Supply and demand difficult to meet the "inflection point" iron ore prices are still "crazy"

In August, when domestic iron and steel enterprises intensively announced the results of the "test", the international mining giant also announced high-profile performance in the first half of the year: BHP Billiton, Rio Tinto and Vale's three giants of mines realized a total profit of 34 billion U.S. dollars. *2176 billion yuan. According to statistics previously released by the China Iron and Steel Association, the profits of domestic key steel companies accounted for only one-fourth of the three major mines in the first half of the year. The profits of China’s most profitable steel company, Baosteel, are less than one-seventh that of BHP Billiton.

The main reason for the "distiance between the world and the world" in domestic and foreign steel industry profits is still "crazy" iron ore. In the first half of the year, the average import price of iron ore in China was as high as US$160.89 per ton, which, while refreshing its historical record, also allowed the international mining giants to earn “full profits”.

Industry experts pointed out that with the domestic steel market entering the "golden nine silver ten" traditional sales season, the possibility of iron ore prices continue to soar, the possibility of China's iron ore supply short-term pattern is difficult to usher in an "inflection point."

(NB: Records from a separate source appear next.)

omit [Fintype A] [DecidableEq A] in
/-- **`flucCov_rho_rho_eq` — THE FLUCTUATION COVARIANCE ALONG THE PRESENTATIONS**: under the hypotheses of `blocks_eq_of_ub`, for any map `ρ` into the fine index and a bijection
`ε` of the coarse index, `𝒢(ρr, ρr′) = (K⁻¹∘(ρ,ρ))(r,r′) − ((K⁻¹Qᵀ∘(ρ,ε))·(P∘(ε,ε))⁻¹·(QK⁻¹∘(ε,ρ)))(r,r′)` — every factor a matrix on a presented carrier. [folklore] -/
theorem flucCov_rho_rho_eq {H : Matrix ν ν ℝ} {Q : Matrix c ν ℝ} {a : ℝ} (hH : Hᵀ = H) (hpsd : ∀ z : ν → ℝ, 0 ≤ z ⬝ᵥ (H *ᵥ z)) (ha : 0 < a) {γ : ℝ} (hγ : 0 < γ)
    (hK : QGQInverse.Coercive (H + Qᵀ * (a • (1 : Matrix c c ℝ)) * Q) γ) {Λ : ℝ} (hΛ : 0 ≤ Λ)
    (hUB : ∀ B : c → ℝ, ∃ u : ν → ℝ, Q *ᵥ u = B ∧ u ⬝ᵥ (H *ᵥ u) ≤ Λ * (B ⬝ᵥ B))
    (ρ : A → ν) {ε : B → c} (hε : Function.Bijective ε) (r r' : A) :
    flucCov H Q (ρ r) (ρ r') = ((H + Qᵀ * (a • (1 : Matrix c c ℝ)) * Q)⁻¹.submatrix ρ ρ) r r' -
      ((((H + Qᵀ * (a • (1 : Matrix c c ℝ)) * Q)⁻¹ * Qᵀ).submatrix ρ ε) * ((blockProp (H + Qᵀ * (a • (1 : Matrix c c ℝ)) * Q) Q).submatrix ε ε)⁻¹ *
        ((Q * (H + Qᵀ * (a • (1 : Matrix c c ℝ)) * Q)⁻¹).submatrix ε ρ)) r r' := by
  obtain ⟨-, -, hC⟩ := blocks_eq_of_ub hH hpsd ha hγ hK hΛ hUB
  set K : Matrix ν ν ℝ := H + Qᵀ * (a • (1 : Matrix c c ℝ)) * Q with hKdef
  rw [hC, Matrix.sub_apply, inv_blockProp_submatrix_eps K Q hε]
  congr 1
  have e : K⁻¹ * Qᵀ * (blockProp K Q)⁻¹ * Q * K⁻¹ = (K⁻¹ * Qᵀ * (blockProp K Q)⁻¹) * (Q * K⁻¹) := by
    simp only [Matrix.mul_assoc]
  rw [show (K⁻¹ * Qᵀ * (blockProp K Q)⁻¹ * Q * K⁻¹) (ρ r) (ρ r') = ((K⁻¹ * Qᵀ * (blockProp K Q)⁻¹ * Q * K⁻¹).submatrix ρ ρ) r r' from rfl, e,
    Matrix.submatrix_mul (K⁻¹ * Qᵀ * (blockProp K Q)⁻¹) (Q * K⁻¹) ρ ε ρ hε, Matrix.submatrix_mul (K⁻¹ * Qᵀ) (blockProp K Q)⁻¹ ρ ε ε hε]

end Algebra

end Summit.QuantumFields.BalabanUV.Beta.GAN24.OneStepConstraintBlockPresentation

end
/-- **[FrdI] Cor. 4.11 (iii)/(iv) at the realifications — THE data, hypothesis-free.** For every equivalence
`Ψ^rlf : C_{K₁/F₁}^rlf ⥲ C_{K₂/F₂}^rlf`: `Ψ^Base` (the `1`-unique base square of Cor. 4.11 (ii), with its rigidity clause
for slim `D_i`), `η : Base₂ ∘ Ψ^rlf ≅ Ψ^Base ∘ Base₁`, and `Ψ^Φ = E : Φ₁^rlf ⥲ Φ₂^rlf` on `D₁` over `Ψ^Base` with
`Div(Ψ^rlf φ) = η_A^* E(Div φ)` for EVERY arrow `φ` of `C_{K₁/F₁}^rlf` — Thm. 4.9's `Ψ^Φ` over `Ψ^rlf` WITH its Div clause
(seat abc-iut-L1-t14's `T49.exists_divisorMonoidIsoOver_div_of_isOfFSMType`; `C^rlf` not group-like) descended along
the base square (seat abc-iut-L1-d6's `DivisorMonoidIsoOver.exists_overBase`, Def. 1.3 (i)(a)(b)(c) inputs of a Frobenioid).
[cite: MochizukiFrdI2008, Cor. 4.11 (iv) p.92] [cite: MochizukiFrdI2008, Thm. 4.9 p.88] -/
theorem arith_rlf_exists_divTransportData
    (Ψ : rlf (ModelFrobenioid.toElem (arithDivisorFunctor F₁ K₁) (unitsFunctor F₁ K₁) (divNatTrans F₁ K₁))
          hΦ₁ ≌
        rlf (ModelFrobenioid.toElem (arithDivisorFunctor F₂ K₂) (unitsFunctor F₂ K₂) (divNatTrans F₂ K₂))
          hΦ₂) :
    ∃ (ΨBase : FinSubextCat F₁ K₁ ⥤ FinSubextCat F₂ K₂)
      (E : PreFrobenioidData.DivisorMonoidIsoOverBase
        (FrdI.Cor54Sub.rlfData
          (ModelFrobenioid.toElem (arithDivisorFunctor F₁ K₁) (unitsFunctor F₁ K₁) (divNatTrans F₁ K₁))
          hΦ₁)
        (FrdI.Cor54Sub.rlfData
          (ModelFrobenioid.toElem (arithDivisorFunctor F₂ K₂) (unitsFunctor F₂ K₂) (divNatTrans F₂ K₂))
          hΦ₂) ΨBase)
      (η : Ψ.functor ⋙
          (FrdI.Cor54Sub.rlfData
            (ModelFrobenioid.toElem (arithDivisorFunctor F₂ K₂) (unitsFunctor F₂ K₂) (divNatTrans F₂ K₂))
            hΦ₂).base ≅
        (FrdI.Cor54Sub.rlfData
            (ModelFrobenioid.toElem (arithDivisorFunctor F₁ K₁) (unitsFunctor F₁ K₁) (divNatTrans F₁ K₁))
            hΦ₁).base ⋙ ΨBase),
      PreFrobenioidData.OneUniqueSquare Ψ.functor
          (FrdI.Cor54Sub.rlfData
            (ModelFrobenioid.toElem (arithDivisorFunctor F₁ K₁) (unitsFunctor F₁ K₁) (divNatTrans F₁ K₁))
            hΦ₁).base
          (FrdI.Cor54Sub.rlfData
            (ModelFrobenioid.toElem (arithDivisorFunctor F₂ K₂) (unitsFunctor F₂ K₂) (divNatTrans F₂ K₂))
            hΦ₂).base ΨBase ∧
      (IsSlim (FinSubextCat F₁ K₁) → IsSlim (FinSubextCat F₂ K₂) →
        IsRigidFunctor (Ψ.functor ⋙
          (FrdI.Cor54Sub.rlfData
            (ModelFrobenioid.toElem (arithDivisorFunctor F₂ K₂) (unitsFunctor F₂ K₂) (divNatTrans F₂ K₂))
            hΦ₂).base) ∧
        IsRigidFunctor
          ((FrdI.Cor54Sub.rlfData
            (ModelFrobenioid.toElem (arithDivisorFunctor F₁ K₁) (unitsFunctor F₁ K₁) (divNatTrans F₁ K₁))
            hΦ₁).base ⋙ ΨBase)) ∧
      (∀ ⦃A B : rlf (ModelFrobenioid.toElem (arithDivisorFunctor F₁ K₁) (unitsFunctor F₁ K₁) (divNatTrans F₁ K₁))
          hΦ₁⦄ (φ : A ⟶ B),
        Div (rlfToElem (ModelFrobenioid.toElem (arithDivisorFunctor F₂ K₂) (unitsFunctor F₂ K₂) (divNatTrans F₂ K₂))
            hΦ₂) (Ψ.functor.map φ) =
          pull _ (η.hom.app A)
            (E.iso (baseObj (rlfToElem (ModelFrobenioid.toElem (arithDivisorFunctor F₁ K₁) (unitsFunctor F₁ K₁)
              (divNatTrans F₁ K₁)) hΦ₁) A)
              (Div (rlfToElem (ModelFrobenioid.toElem (arithDivisorFunctor F₁ K₁) (unitsFunctor F₁ K₁)
                (divNatTrans F₁ K₁)) hΦ₁) φ))) := by
  have hR₁ := arith_rlf_isFrobenioid F₁ K₁
  have hR₂ := arith_rlf_isFrobenioid F₂ K₂
  have hs := arith_rlf_cor411Setting F₁ K₁ F₂ K₂ hΦ₁ hΦ₂ Ψ
  obtain ⟨ΨBase, hsq, hrig⟩ := PreFrobenioid.cor411ii_ofFunctor_of_isOfFSMType hR₁ hR₂ Ψ
    (isPerfFactorialOn_rlfFunctor _) (isPerfFactorialOn_rlfFunctor _)
    (FinSubextCat.isOfFSMType F₁ K₁) (FinSubextCat.isOfFSMType F₂ K₂) hs
  obtain ⟨η⟩ := hsq.2.1
  obtain ⟨E, hdiv⟩ := FrdI.T49.exists_divisorMonoidIsoOver_div_of_isOfFSMType hR₁ hR₂
    (FinSubextCat.isOfFSMType F₁ K₁) (FinSubextCat.isOfFSMType F₂ K₂)
    (isPerfFactorialOn_rlfFunctor _) (isPerfFactorialOn_rlfFunctor _) hs.standard.1 hs.standard.2
    (arith_rlf_not_isOfGroupLikeType F₁ K₁) (arith_rlf_isOfRationallyStandardType F₁ K₁).rational Ψ
  obtain ⟨E', hE'⟩ := E.exists_overBase ΨBase η (exists_base_iso_of_isFrobenioid _ hR₁)
    (exists_preSteps_of_base_iso _ hR₁) (fun A _ f => exists_arrow_over_base _ hR₁ A f)
  refine ⟨ΨBase, E', η, hsq, hrig, fun A B φ => ?_⟩
  have hgoal :
      (FrdI.Cor54Sub.rlfData (ModelFrobenioid.toElem (arithDivisorFunctor F₂ K₂) (unitsFunctor F₂ K₂)
          (divNatTrans F₂ K₂)) hΦ₂).div (Ψ.functor.map φ) =
        (FrdI.Cor54Sub.rlfData (ModelFrobenioid.toElem (arithDivisorFunctor F₂ K₂) (unitsFunctor F₂ K₂)
          (divNatTrans F₂ K₂)) hΦ₂).pull (η.hom.app A)
          (E'.iso ((FrdI.Cor54Sub.rlfData (ModelFrobenioid.toElem (arithDivisorFunctor F₁ K₁) (unitsFunctor F₁ K₁)
            (divNatTrans F₁ K₁)) hΦ₁).base.obj A)
            ((FrdI.Cor54Sub.rlfData (ModelFrobenioid.toElem (arithDivisorFunctor F₁ K₁) (unitsFunctor F₁ K₁)
              (divNatTrans F₁ K₁)) hΦ₁).div φ)) := by
    rw [hE', ← PreFrobenioidData.pull_comp, Iso.hom_inv_id_app, PreFrobenioidData.pull_id]; exact (hdiv φ).symm
  exact hgoal
/-- **T64ii/E5 — THE transport data for `Pic`, hypothesis-free.**  For every equivalence
`Ψ^rlf : C_{K₁/F₁}^rlf ⥲ C_{K₂/F₂}^rlf` there are `Ψ^Base : D₁ ⥤ D₂` (an equivalence `1`-commuting with `Ψ^rlf` over
the projections and `1`-unique: `OneUniqueSquare`), an isomorphism of functors `E = Ψ^Φ : Φ₁^rlf ⥲ Φ₂^rlf` on `D₁`
over `Ψ^Base` (components `E.iso X : Φ₁^rlf(X) ≃* Φ₂^rlf(Ψ^Base X)`, natural w.r.t. pull-backs: `E.natural`) and
`η : Base₂ ∘ Ψ^rlf ≅ Ψ^Base ∘ Base₁` such that `Div(Ψ^rlf φ) = η_A^* E(Div φ)` for every arrow `φ`, and — Cor. 4.10 — **`E_X` carries the rational function monoid `ℝ · Φ₁^birat(X)` of `C_{K₁/F₁}^rlf`
ONTO `ℝ · Φ₂^birat(Ψ^Base X)`** (THE real spans of Prop. 5.3, seat abc-iut-L1-d2's `RealificationData.realSpan` of the
CANONICAL data): exactly the inputs `(ΨBase, e, hnat, hspan)` of seat abc-iut-w4-d086's `Pic` transport
`GpSubfunctor.exists_pic_mulEquiv_of_monoidIso` (T64ii/E1) — "the isomorphism `Pic_Φ(A₁) ⥲ Pic_Φ(A₂)` … arises
from an isomorphism of monoids `Φ₁^rlf(A₁) ⥲ Φ₂^rlf(A₂)` [cf. Corollary 4.11, (iii)]" (p. 115 l. 34 – p. 116 l. 2).
[cite: MochizukiFrdI2008, Thm. 6.4 (ii) p.115] [cite: MochizukiFrdI2008, Cor. 4.10 p.90] -/
theorem arith_rlf_exists_transportData
    (Ψ : rlf (ModelFrobenioid.toElem (arithDivisorFunctor F₁ K₁) (unitsFunctor F₁ K₁) (divNatTrans F₁ K₁))
          hΦ₁ ≌
        rlf (ModelFrobenioid.toElem (arithDivisorFunctor F₂ K₂) (unitsFunctor F₂ K₂) (divNatTrans F₂ K₂))
          hΦ₂) :
    ∃ (ΨBase : FinSubextCat F₁ K₁ ⥤ FinSubextCat F₂ K₂)
      (E : PreFrobenioidData.DivisorMonoidIsoOverBase
        (FrdI.Cor54Sub.rlfData
          (ModelFrobenioid.toElem (arithDivisorFunctor F₁ K₁) (unitsFunctor F₁ K₁) (divNatTrans F₁ K₁))
          hΦ₁)
        (FrdI.Cor54Sub.rlfData
          (ModelFrobenioid.toElem (arithDivisorFunctor F₂ K₂) (unitsFunctor F₂ K₂) (divNatTrans F₂ K₂))
          hΦ₂) ΨBase)
      (η : Ψ.functor ⋙
          (FrdI.Cor54Sub.rlfData
            (ModelFrobenioid.toElem (arithDivisorFunctor F₂ K₂) (unitsFunctor F₂ K₂) (divNatTrans F₂ K₂))
            hΦ₂).base ≅
        (FrdI.Cor54Sub.rlfData
            (ModelFrobenioid.toElem (arithDivisorFunctor F₁ K₁) (unitsFunctor F₁ K₁) (divNatTrans F₁ K₁))
            hΦ₁).base ⋙ ΨBase),
      PreFrobenioidData.OneUniqueSquare Ψ.functor
          (FrdI.Cor54Sub.rlfData
            (ModelFrobenioid.toElem (arithDivisorFunctor F₁ K₁) (unitsFunctor F₁ K₁) (divNatTrans F₁ K₁))
            hΦ₁).base
          (FrdI.Cor54Sub.rlfData
            (ModelFrobenioid.toElem (arithDivisorFunctor F₂ K₂) (unitsFunctor F₂ K₂) (divNatTrans F₂ K₂))
            hΦ₂).base ΨBase ∧
      (∀ ⦃A B : rlf (ModelFrobenioid.toElem (arithDivisorFunctor F₁ K₁) (unitsFunctor F₁ K₁) (divNatTrans F₁ K₁))
          hΦ₁⦄ (φ : A ⟶ B),
        Div (rlfToElem (ModelFrobenioid.toElem (arithDivisorFunctor F₂ K₂) (unitsFunctor F₂ K₂) (divNatTrans F₂ K₂))
            hΦ₂) (Ψ.functor.map φ) =
          pull _ (η.hom.app A)
            (E.iso (baseObj (rlfToElem (ModelFrobenioid.toElem (arithDivisorFunctor F₁ K₁) (unitsFunctor F₁ K₁)
              (divNatTrans F₁ K₁)) hΦ₁) A)
              (Div (rlfToElem (ModelFrobenioid.toElem (arithDivisorFunctor F₁ K₁) (unitsFunctor F₁ K₁)
                (divNatTrans F₁ K₁)) hΦ₁) φ))) ∧
      (∀ X : FinSubextCat F₁ K₁,
        (((RealificationData.canonical (arithDivisorFunctor F₁ K₁)
              (IsPerfFactorialOn.op hΦ₁)).realSpan
            (biratSubfunctor (ModelFrobenioid.toElem (arithDivisorFunctor F₁ K₁) (unitsFunctor F₁ K₁)
              (divNatTrans F₁ K₁)))).carrier X).map (MonGp.map (E.iso X).toMonoidHom) =
          ((RealificationData.canonical (arithDivisorFunctor F₂ K₂)
              (IsPerfFactorialOn.op hΦ₂)).realSpan
            (biratSubfunctor (ModelFrobenioid.toElem (arithDivisorFunctor F₂ K₂) (unitsFunctor F₂ K₂)
              (divNatTrans F₂ K₂)))).carrier (ΨBase.obj X)) := by
  obtain ⟨ΨBase, E, η, hsq, -, hdiv⟩ := arith_rlf_exists_divTransportData F₁ K₁ F₂ K₂ hΦ₁ hΦ₂ Ψ
  haveI : ΨBase.IsEquivalence := hsq.1
  exact ⟨ΨBase, E, η, hsq, hdiv, arith_rlf_realSpanCompat F₁ K₁ F₂ K₂ hΦ₁ hΦ₂ Ψ ΨBase E η hdiv⟩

Mine giant - high altitude

BHP Billiton said in the semi-annual report that due to the increase in iron ore price, the company achieved a net profit of 23.65 billion U.S. dollars in the 2010-2011 fiscal year, a substantial increase of 85.9% year-on-year. Among them, the first half of this year completed a net profit of 13.124 billion US dollars.

In BHP Billiton's view, the company's net profit rose mainly due to the strong profitability of iron ore, which, iron ore business profit more than doubled over the same period last year; in the second quarter of this year, the company's iron ore production increased by 14% year-on-year.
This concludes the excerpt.